Google Cloud Professional Data Engineer — Question 159
Your infrastructure team has set up an interconnect link between Google Cloud and the on-premises network. You are designing a high-throughput streaming pipeline to ingest data in streaming from an Apache Kafka cluster hosted on- premises. You want to store the data in BigQuery, with as minimal latency as possible. What should you do?
Answer options
- A. Setup a Kafka Connect bridge between Kafka and Pub/Sub. Use a Google-provided Dataflow template to read the data from Pub/Sub, and write the data to BigQuery.

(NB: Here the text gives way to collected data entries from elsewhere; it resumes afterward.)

import Summits.AtomisticToContinuum.FouriersLaw.Theorems.OddSectorIrreversibilityCorrectorTheoryBondSum
import Summits.AtomisticToContinuum.FouriersLaw.Theorems.OddSectorIrreversibilityOddDensityIsCorrectorDensity
import Literature.MathematicalPhysics.KineticTheory.PhaseSpacePoisson
import Literature.MathematicalPhysics.KineticTheory.LangevinSemigroup

/-!
# `HiddenChargeMazur.StaticKubo`, line `birth`, stub `stub_gradientBound` — what the tree can say

Work file of the stub worker for `stub_gradientBound` (crux item `stmt-AtomisticToContinuum-13510`,
skeleton `Cruxes/StaticKubo/Lines/birth.lean`, rev 3).  The stub itself —

  every `F ∈ C²` with `|F| ≤ C e^{θH}` (`θ < 1/(2T)`) and `L_{T,T} F = -J` pointwise has
  `|F| + |∂_{p_i}F| + |∂_{q_i}F| ≤ C' e^{θ'H}` for some `θ' < 1/(2T)` —

is NOT proved here (verdict `stub-blocked`, see the worker's report): it is the weighted `C¹`
(Bismut / quantitative-Hörmander) estimate for the hypoelliptic Langevin-chain Poisson problem,
absent from the tree and from print for noise on `2` of `2N` coordinates (`N ≥ 3`).

What IS proved here (sorry-free), making the stub EQUIVALENT to that estimate for ONE solution:

* `eq_const_of_generator_eq_zero` — **bracket propagation** (pure calculus): for the pinned chain
  (`β ≥ 0`, any `γ, T_L, T_R`), a `C²` function `w` with `L w = 0` pointwise and
  `∂_{p_b} w = 0` at both bath sites is constant.  (`Dw·Y = 0` for the drift `Y`; differentiating
  `Dw·e ≡ 0` along `Y` and using the symmetry of `D²w` gives `Dw·(DY e) = 0`; `DY(∂_{p_k}) = ∂_{q_k}
  - γ1_B ∂_{p_k}`, `DY(∂_{q_k}) = -∑_i Φ_{ik} ∂_{p_i}` with `Φ_{k+1,k} = -V'' ≤ -1`: peel site by site.)
* `exists_const_of_valueClass` — **uniqueness up to constants of value-class `C²` solutions** of
  `L_{T,T} F = -k` (`ω₂, γ, T > 0`, `lam, β ≥ 0`): the tap energy identity of the tree
  (`Corrector.integral_mul_source_eq_dirichlet`) applied to the difference `w` (source `0`) gives
  `∂_{p_b} w = 0` a.e., hence everywhere, and bracket propagation makes `w` constant.
* `stub_gradientBound_of_witness` — hence the stub follows from the full growth bound for ANY ONE
  `C²` solution of `L_{T,T} F₀ = -J` (e.g. the smooth Kubo corrector `u = ∫₀^∞ P_t J dt` of
  `Corrector.corrector_smooth`): the stub is exactly "`|∇u| ≤ C e^{θ'H}`, `θ' < 1/(2T)`".

The single missing estimate (NOT assumed anywhere in this file; recorded for the lead).  Either of
the following closes the stub through `stub_gradientBound_of_witness` with `F₀ = u`:

* (HE-loc, PDE form — Hörmander made quantitative, constants polynomial in the centre; the `C¹`
  upgrade of Eckmann–Hairer 2003 Thm 3.1, which prints only the `H^{ε_*}`/`L²` version):
  `∀ ω₂ lam β γ T > 0, ∀ N ≥ 1, ∃ C M, ∀ x (F ∈ C²), (∀ z ∈ closedBall x 1, L_{T,T} F z = -J z) →
     ∀ i, |∂_{p_i}F x| + |∂_{q_i}F x| ≤ C (1+‖x‖)^M (1 + sup_{closedBall x 1} |F|)`
  (then `|∇u| ≤ C' e^{θ'H}` for EVERY `θ' > 0`, since `|u| ≤ K_ϑ e^{ϑH}` for every `ϑ > 0` and
  `sup_{B(x,1)} H ≤ H(x) + c(1+H(x))^{3/4}`);
* (S)+(J), probabilistic form (idea card `unit-window-bismut-borrowed-decay`): the unit-time weighted
  Bismut bound `|∇(P_1ψ)(x)| ≤ C e^{ϑ'H(x)} ‖ψe^{-ϑH}‖_∞` for measurable `ψ` plus unit-window
  tangent moments `E‖Dz_t(x)‖² ≤ C e^{εH(x)}`, `t ≤ 1` (`u = ∫₀¹P_tJ + P_1u`).
Printed coverage: Wang–Zhang 2013 Thm 4.1/4.2 and Guillin–Wang 2012 need the degenerate component
to be reached in ONE bracket (chain length `N = 2`) or to evolve linearly (harmonic chain);
Menegaki 2020 Prop. 3.6 (`Γ(P_tf) ≤ e^{-2λt}(P_t√Γf)²`) needs bounded Hessians (quartic excluded);
Hairer–Majda 2010 §3: no general control of the gradient weight.  Nothing covers `N ≥ 3`.

References: Eckmann–Pillet–Rey-Bellet 1999 §3 (controllability cascade `V'' ≠ 0`);
Cuneo–Eckmann–Hairer–Rey-Bellet 2018 Prop. 4.1; Eckmann–Hairer 2003 Thm 3.1; folklore.
-/

noncomputable section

- B. Use a proxy host in the VPC in Google Cloud connecting to Kafka. Write a Dataflow pipeline, read data from the proxy host, and write the data to BigQuery.
- C. Use Dataflow, write a pipeline that reads the data from Kafka, and writes the data to BigQuery.

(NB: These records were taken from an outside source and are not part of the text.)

set_option maxHeartbeats 800000 in
/-- **Point step, case «non-rational»** (clause `hnonrat`): σ′'s non-rational block with the residue-field generation clause `hκ`.
[cite: CossartPiltant2008, Lemma 4.3 (5); Lemma 4.5 (2), pp. 12–14] -/
theorem fullChain_hnonrat (Xs : ℕ → Scheme.{u})
    (hN : ∀ n, IsLocallyNoetherian (Xs n)) (hXreg : ∀ n, Scheme.IsRegular (Xs n))
    (π : ∀ n, Xs (n + 1) ⟶ Xs n) (Y : ∀ n, Closeds (Xs n)) (y : ∀ n, Xs (n + 1))
    (J : ∀ n, (Xs n).IdealSheafData) {μ : ℕ} (hμ : 1 ≤ μ)
    (hy : ∀ n, π (n + 1) (y (n + 1)) = y n)
    (hmem : ∀ n, π n (y n) ∈ (Y n : Set (Xs n)))
    (hcl : ∀ n, IsClosed ({π n (y n)} : Set (Xs n)))
    (hYirr : ∀ n, IsIrreducible ((Y n : Closeds (Xs n)) : Set (Xs n)))
    (hYreg : ∀ n, Scheme.IsRegular (vanishingIdeal (Y n)).subscheme)
    (hYord : ∀ n, ∀ z ∈ (Y n : Set (Xs n)), idealOrder (J n) z = μ)
    (hπ : ∀ n, IsBlowup (π n) (vanishingIdeal (Y n)))
    (hJ : ∀ n, J (n + 1) = controlledTransform (π n) (vanishingIdeal (Y n)) (J n) μ)
    (hbd : ∀ n (z : Xs n), idealOrder (J n) z ≤ μ)
    (hcodim : ∀ n, ∀ z ∈ (J n).support, 1 < Order.coheight z)
    (hd : ∀ n, (maximalIdeal ((Xs n).presheaf.stalk (π n (y n)))).spanFinrank = 3)
    (hnear : ∀ n, IsNear (π n) (vanishingIdeal (Y n)) (J n) μ (y n))
    (hτ : ∀ n, @stalkTau (Xs n) (J n) (π n (y n)) (hXreg n (π n (y n))) μ = 1)
    (hG : ∀ n, IsGRing ((Xs n).presheaf.stalk (π n (y n))))
    (hcoinc : ∀ n (z : Xs n), z ⤳ π n (y n) → idealOrder (J n) z = μ → z ∈ (Y n : Set (Xs n)))
    (n : ℕ) (hptn : (Y n : Set (Xs n)) = {π n (y n)}) (un : chainRing Xs π y n) (u' : chainRing Xs π y (n + 1))
    (hEm : (maximalIdeal (chainRing Xs π y n)).map (chainMap Xs π y hy n) = Ideal.span {u'})
    (hu_ratn : Ideal.span {chainMap Xs π y hy n un} = Ideal.span {u'} → u' = chainMap Xs π y hy n un)
    (yv wv : chainRing Xs π y n) (hgen : Ideal.span {yv, un, wv} = maximalIdeal _)
    (had : ∀ G ∈ initialForms ![yv, un, wv] (chainIdeal Xs π y J n) μ, ∃ a : ResidueField (chainRing Xs π y n), G = C a * X 0 ^ μ)
    (hns : ¬ Function.Surjective (ResidueField.map (chainMap Xs π y hy n))) :
    u' = chainMap Xs π y hy n un ∧
      ∃ (t : chainRing Xs π y (n + 1)) (Q : Polynomial (chainRing Xs π y n)) (y' : chainRing Xs π y (n + 1)),
        chainMap Xs π y hy n yv = chainMap Xs π y hy n un * y' ∧ chainMap Xs π y hy n wv = chainMap Xs π y hy n un * t ∧
        Q.Monic ∧ 2 ≤ (Q.map (residue (chainRing Xs π y n))).natDegree ∧ Irreducible (Q.map (residue (chainRing Xs π y n))) ∧
        (∀ G : Polynomial (chainRing Xs π y n), Polynomial.eval₂ (chainMap Xs π y hy n) t G ∈ maximalIdeal (chainRing Xs π y (n + 1)) ↔
          Q.map (residue (chainRing Xs π y n)) ∣ G.map (residue (chainRing Xs π y n))) ∧
        (∀ r : ResidueField (chainRing Xs π y (n + 1)), ∃ G : Polynomial (chainRing Xs π y n),
          residue (chainRing Xs π y (n + 1)) (Polynomial.eval₂ (chainMap Xs π y hy n) t G) = r) ∧
        Ideal.span {y', chainMap Xs π y hy n un, Polynomial.eval₂ (chainMap Xs π y hy n) t Q} = maximalIdeal (chainRing Xs π y (n + 1)) := by
  classical
  haveI := hN
  haveI hR : ∀ n, IsRegularLocalRing (chainRing Xs π y n) := fun n => hXreg n _
  haveI hDom : ∀ n, IsDomain (chainRing Xs π y n) := fun n => isDomain_of_isRegularLocalRing _
  have _h := hG; have _h := hbd; have _h := hmem; have _h := hYirr; have _h := hcodim; have _h := hcoinc; have _h := hYreg; have _h := hYord; have _h := hJ; have _h := hu_ratn
  have rangeFin3 : ∀ {α : Type u} (c : Fin 3 → α), Set.range c = {c 0, c 1, c 2} := by
    intro α c
    ext a
    simp only [Set.mem_range, Set.mem_insert_iff, Set.mem_singleton_iff]
    constructor
    · rintro ⟨i, rfl⟩
      fin_cases i
      · exact Or.inl rfl
      · exact Or.inr (Or.inl rfl)
      · exact Or.inr (Or.inr rfl)
    · rintro (h | h | h) <;> exact ⟨_, h.symm⟩
  have range3 : ∀ {α : Type u} (a b c : α), Set.range ![a, b, c] = {a, b, c} := by
    intro α a b c
    rw [rangeFin3]; rfl
  have range2 : ∀ {α : Type u} (a b : α), Set.range ![a, b] = {a, b} := by
    intro α a b; ext t
    simp only [Set.mem_range, Set.mem_insert_iff, Set.mem_singleton_iff]
    constructor
    · rintro ⟨i, rfl⟩
      fin_cases i
      · exact Or.inl rfl
      · exact Or.inr rfl
    · rintro (h | h)
      · exact ⟨0, by simp [h]⟩
      · exact ⟨1, by simp [h]⟩
  have range1 : ∀ {α : Type u} (a : α), Set.range ![a] = {a} := fun a => by ext s; simp [eq_comm]
  have _r3 := @range3; have _r2 := @range2; have _r1 := @range1
  have hdim : ∀ n, ringKrullDim (chainRing Xs π y n) = 3 := by
    intro n
    have h := (isRegularLocalRing_iff (chainRing Xs π y n)).mp inferInstance
    rw [hd n] at h
    exact_mod_cast h.symm
  have hτr : ∀ n (c : Fin 3 → chainRing Xs π y n), Ideal.span (Set.range c) = maximalIdeal _ →
      hironakaTauAt c (chainIdeal Xs π y J n) μ = 1 := by
    intro n c hc
    rw [chainIdeal, ← stalkTau_eq (J n) (π n (y n)) μ (hd n) c hc]
    exact hτ n
  have hpt_P : ∀ n, (Y n : Set (Xs n)) = {π n (y n)} → stalkIdeal (vanishingIdeal (Y n)) (π n (y n)) = maximalIdeal _ := by
    intro n hn
    have hYn : Y n = ⟨{π n (y n)}, hcl n⟩ := Closeds.ext hn
    rw [hYn, stalkIdeal_vanishingIdeal_singleton (hcl n)]
  have hcM : chainMap Xs π y hy n = stalkMapCongr (π n) (y n) (π (n + 1) (y (n + 1))) (hy n) := rfl
  show u' = chainMap Xs π y hy n un ∧
    ∃ (t : chainRing Xs π y (n + 1)) (Q : Polynomial (chainRing Xs π y n)) (y' : chainRing Xs π y (n + 1)),
      chainMap Xs π y hy n yv = chainMap Xs π y hy n un * y' ∧ chainMap Xs π y hy n wv = chainMap Xs π y hy n un * t ∧
      Q.Monic ∧ 2 ≤ (Q.map (residue (chainRing Xs π y n))).natDegree ∧ Irreducible (Q.map (residue (chainRing Xs π y n))) ∧
      (∀ G : Polynomial (chainRing Xs π y n), Polynomial.eval₂ (chainMap Xs π y hy n) t G ∈ maximalIdeal (chainRing Xs π y (n + 1)) ↔
        Q.map (residue (chainRing Xs π y n)) ∣ G.map (residue (chainRing Xs π y n))) ∧
      (∀ r : ResidueField (chainRing Xs π y (n + 1)), ∃ G : Polynomial (chainRing Xs π y n),
        residue (chainRing Xs π y (n + 1)) (Polynomial.eval₂ (chainMap Xs π y hy n) t G) = r) ∧
      Ideal.span {y', chainMap Xs π y hy n un, Polynomial.eval₂ (chainMap Xs π y hy n) t Q} = maximalIdeal (chainRing Xs π y (n + 1))
  set c : Fin 3 → chainRing Xs π y n := ![yv, un, wv] with hc_def
  have hc3 : Ideal.span {c 0, c 1, c 2} = maximalIdeal _ := hgen
  have hc : Ideal.span (Set.range c) = maximalIdeal _ := by rw [hc_def, range3]; exact hgen
  have hcY : Ideal.span (Set.range c) = stalkIdeal (vanishingIdeal (Y n)) (π n (y n)) := by rw [hc, hpt_P _ hptn]
  have hadI : ∀ i, i ≠ 0 → IsAdapted c (chainIdeal Xs π y J n) μ i := bridge_isAdapted had
  rcases sigma'_congr (hπ n) hμ (hd n) hc hcY (hτ n) hadI (hnear n) (π (n + 1) (y (n + 1))) (hy n) (hd (n + 1)) with
    ⟨a, c', h1, h0, h2, hgen', hsurj, -⟩ | ⟨t, Pq, c', h1, h0, ht, hmon, hP, hdeg, hirr, hres, hgen', -, hκ⟩ |
    ⟨c', h2, h0, h1, hgen', hsurj, -⟩
  · exact absurd hsurj hns
  · -- the non-rational block
    have hmap1 : (maximalIdeal (chainRing Xs π y n)).map (chainMap Xs π y hy n) = Ideal.span {chainMap Xs π y hy n un} := by
      rw [hcM]
      refine map_maximalIdeal_eq_span_of_chart _ hc3 1 (fun i => ?_)
      fin_cases i
      · simp only [hc_def, Fin.zero_eta, Matrix.cons_val_zero, Matrix.cons_val_one]
        rw [show (stalkMapCongr (π n) (y n) (π (n + 1) (y (n + 1))) (hy n)) yv = _ * c' 0 by simpa [hc_def] using h0]
        exact Ideal.mul_mem_right _ _ (Ideal.mem_span_singleton_self _)
      · exact Ideal.mem_span_singleton_self _
      · simp only [hc_def, Fin.reduceFinMk, Matrix.cons_val, Matrix.cons_val_one]
        rw [show (stalkMapCongr (π n) (y n) (π (n + 1) (y (n + 1))) (hy n)) wv = _ * t by simpa [hc_def] using ht]
        exact Ideal.mul_mem_right _ _ (Ideal.mem_span_singleton_self _)
    have hun : u' = chainMap Xs π y hy n un := hu_ratn (by rw [← hmap1, hEm])
    refine ⟨hun, t, Pq, c' 0, ?_, ?_, hmon, hdeg, hirr, ?_, ?_, ?_⟩
    · rw [hcM]; simpa [hc_def] using h0
    · rw [hcM]; simpa [hc_def] using ht
    · rw [hcM]; exact hres
    · rw [hcM]; exact hκ
    · rw [h1, hP] at hgen'
      rw [hcM]
      simp only [hc_def, Matrix.cons_val_one, Matrix.cons_val_zero] at hgen'
      convert hgen' using 2
  · exact absurd hsurj hns

set_option maxHeartbeats 800000 in
/-- **After a curve step the next curve centre is the corrected strict transform** (contract clause `hPsucc_cv`): κ (p624926) names the chart,
κ″ (p626243) gives `u_{n+1} ∈ P_{n+1}` and `β ∈ 𝔪_n` with `(y′ + φβ, u_{n+1}) = P_{n+1}`. [cite: CossartPiltant2008, Prop. 4.4 (proof, p. 11); Lemma 4.5 (2)] -/
theorem fullChain_hPsucc_cv (Xs : ℕ → Scheme.{u})
    (hN : ∀ n, IsLocallyNoetherian (Xs n)) (hXreg : ∀ n, Scheme.IsRegular (Xs n))
    (π : ∀ n, Xs (n + 1) ⟶ Xs n) (Y : ∀ n, Closeds (Xs n)) (y : ∀ n, Xs (n + 1))
    (J : ∀ n, (Xs n).IdealSheafData) {μ : ℕ} (hμ : 1 ≤ μ)
    (hy : ∀ n, π (n + 1) (y (n + 1)) = y n)
    (hmem : ∀ n, π n (y n) ∈ (Y n : Set (Xs n)))
    (hcl : ∀ n, IsClosed ({π n (y n)} : Set (Xs n)))
    (hYirr : ∀ n, IsIrreducible ((Y n : Closeds (Xs n)) : Set (Xs n)))
    (hYreg : ∀ n, Scheme.IsRegular (vanishingIdeal (Y n)).subscheme)
    (hYord : ∀ n, ∀ z ∈ (Y n : Set (Xs n)), idealOrder (J n) z = μ)
    (hπ : ∀ n, IsBlowup (π n) (vanishingIdeal (Y n)))
    (hJ : ∀ n, J (n + 1) = controlledTransform (π n) (vanishingIdeal (Y n)) (J n) μ)
    (hbd : ∀ n (z : Xs n), idealOrder (J n) z ≤ μ)
    (hcodim : ∀ n, ∀ z ∈ (J n).support, 1 < Order.coheight z)
    (hd : ∀ n, (maximalIdeal ((Xs n).presheaf.stalk (π n (y n)))).spanFinrank = 3)
    (hnear : ∀ n, IsNear (π n) (vanishingIdeal (Y n)) (J n) μ (y n))
    (hτ : ∀ n, @stalkTau (Xs n) (J n) (π n (y n)) (hXreg n (π n (y n))) μ = 1)
    (hG : ∀ n, IsGRing ((Xs n).presheaf.stalk (π n (y n))))
    (hcoinc : ∀ n (z : Xs n), z ⤳ π n (y n) → idealOrder (J n) z = μ → z ∈ (Y n : Set (Xs n)))
    (n : ℕ) (hnpt : (Y n : Set (Xs n)) ≠ {π n (y n)}) (hnpt1 : (Y (n + 1) : Set (Xs (n + 1))) ≠ {π (n + 1) (y (n + 1))})
    (un : chainRing Xs π y n) (u' : chainRing Xs π y (n + 1))
    (hEc : (stalkIdeal (vanishingIdeal (Y n)) (π n (y n))).map (chainMap Xs π y hy n) = Ideal.span {u'})
    (hu_ratn : Ideal.span {chainMap Xs π y hy n un} = Ideal.span {u'} → u' = chainMap Xs π y hy n un)
    (yv wv : chainRing Xs π y n) (y' : chainRing Xs π y (n + 1))
    (hyu : Ideal.span {yv, un} = stalkIdeal (vanishingIdeal (Y n)) (π n (y n)))
    (hgen : Ideal.span {yv, un, wv} = maximalIdeal _)
    (had : ∀ G ∈ initialForms ![yv, un, wv] (chainIdeal Xs π y J n) μ, ∃ a : ResidueField (chainRing Xs π y n), G = C a * X 0 ^ μ)
    (hrel : chainMap Xs π y hy n yv = chainMap Xs π y hy n un * y') :
    u' ∈ stalkIdeal (vanishingIdeal (Y (n + 1))) (π (n + 1) (y (n + 1))) ∧
      ∃ β ∈ maximalIdeal (chainRing Xs π y n),
        Ideal.span {y' + chainMap Xs π y hy n β, u'} = stalkIdeal (vanishingIdeal (Y (n + 1))) (π (n + 1) (y (n + 1))) := by
  classical
  haveI := hN
  haveI hR : ∀ n, IsRegularLocalRing (chainRing Xs π y n) := fun n => hXreg n _
  haveI hDom : ∀ n, IsDomain (chainRing Xs π y n) := fun n => isDomain_of_isRegularLocalRing _
  have _a := hbd; have _b := hnear; have _c := hG
  have range3 : ∀ {α : Type u} (a b c : α), Set.range ![a, b, c] = {a, b, c} := by
    intro α a b c
    ext t
    simp only [Set.mem_range, Set.mem_insert_iff, Set.mem_singleton_iff]
    constructor
    · rintro ⟨i, rfl⟩
      fin_cases i
      · exact Or.inl rfl
      · exact Or.inr (Or.inl rfl)
      · exact Or.inr (Or.inr rfl)
    · rintro (h | h | h)
      · exact ⟨0, by simp [h]⟩
      · exact ⟨1, by simp [h]⟩
      · exact ⟨2, by simp [h]⟩
  have hcM : chainMap Xs π y hy n = stalkMapCongr (π n) (y n) (π (n + 1) (y (n + 1))) (hy n) := rfl
  obtain ⟨hπζ, hζnear, hYζ, hcohη, hcohζ⟩ :=
    tauOneChain_curveStep_succ Xs hN hXreg π Y y J hμ hy hmem hcl hYirr hYreg hYord hπ hJ hcodim hd hcoinc n hnpt hnpt1
  obtain ⟨hYη, -, -, -, -, -⟩ :=
    genericPoint_curve_facts (hXreg n) hμ (hcodim n) (hYirr n) (hYord n) (hmem n) (hcl n) (hd n) hnpt
  have hζq : (hYirr (n + 1)).genericPoint ⤳ π (n + 1) (y (n + 1)) :=
    specializes_iff_mem_closure.mpr (hYζ ▸ hmem (n + 1))
  have hYη' : (Y n : Set (Xs n)) = closure {π n (hYirr (n + 1)).genericPoint} := by rw [hπζ]; exact hYη
  have hcohη' : Order.coheight (π n (hYirr (n + 1)).genericPoint) = 2 := by rw [hπζ]; exact hcohη
  set c : Fin 3 → chainRing Xs π y n := ![yv, un, wv] with hc_def
  have hc : Ideal.span (Set.range c) = maximalIdeal _ := by rw [hc_def, range3]; exact hgen
  have hcY : Ideal.span {c 0, c 1} = stalkIdeal (vanishingIdeal (Y n)) (π n (y n)) := by
    simp only [hc_def, Matrix.cons_val_zero, Matrix.cons_val_one]; exact hyu
  have hadI : ∀ i, i ≠ 0 → IsAdapted c (chainIdeal Xs π y J n) μ i := bridge_isAdapted had
  obtain ⟨c', hmapY, h1, h0, h2, hgen', -, -⟩ :=
    IsBlowup.exists_curveStepData_of_adapted_congr (hXreg n) (hYreg n) (hπ n) hμ (hYord n) (hd n)
      hc hcY (hτ n) hadI (hnear n) (π (n + 1) (y (n + 1))) (hy n)
  simp only [hc_def, Matrix.cons_val_one, Matrix.cons_val_zero, Matrix.cons_val_two, Matrix.tail_cons, Matrix.head_cons] at h1 h0 h2 hmapY
  have hun : u' = chainMap Xs π y hy n un := by
    apply hu_ratn
    rw [← hEc, hcM]; exact hmapY.symm
  have hφu : chainMap Xs π y hy n un ≠ 0 := by
    intro h0'
    rw [h1, ← hcM, h0', Set.insert_comm (c' 0) 0, Ideal.span, Submodule.span_insert_zero] at hgen'
    exact false_of_span_pair_eq_maximalIdeal hgen' (hd (n + 1))
  have h0c : chainMap Xs π y hy n yv = chainMap Xs π y hy n un * c' 0 := by rw [hcM]; exact h0
  have hy' : y' = c' 0 := mul_left_cancel₀ hφu (hrel.symm.trans h0c)
  rw [h1, h2, ← hy'] at hgen'
  have hrel' : stalkMapCongr (π n) (y n) (π (n + 1) (y (n + 1))) (hy n) yv =
      stalkMapCongr (π n) (y n) (π (n + 1) (y (n + 1))) (hy n) un * y' := by
    rw [← hcM]; exact hrel
  obtain ⟨hmemu, β, hβ, hspan⟩ :=
    curveStep_succ_centre_congr (hXreg n) (hYreg n) (hπ n) hμ (hYord n) (π (n + 1) (y (n + 1)))
      (hy n) (hd n) (hd (n + 1)) hζq hcohζ hcohη' hYη' hζnear (Y' := Y (n + 1)) hYζ hgen hyu hrel' hgen'
  rw [hun, hcM]
  exact ⟨hmemu, β, hβ, hspan⟩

- D. Setup a Kafka Connect bridge between Kafka and Pub/Sub. Write a Dataflow pipeline, read the data from Pub/Sub, and write the data to BigQuery.
Correct answer: C
Explanation
The correct choice, C, directly uses Dataflow to read from Kafka and write to BigQuery, providing an efficient and low-latency solution. Option A introduces an unnecessary step of using Pub/Sub, which can add latency, while B complicates the architecture with a proxy host, which is not needed. Option D, while similar to A, also involves Pub/Sub, making it less optimal for minimizing latency.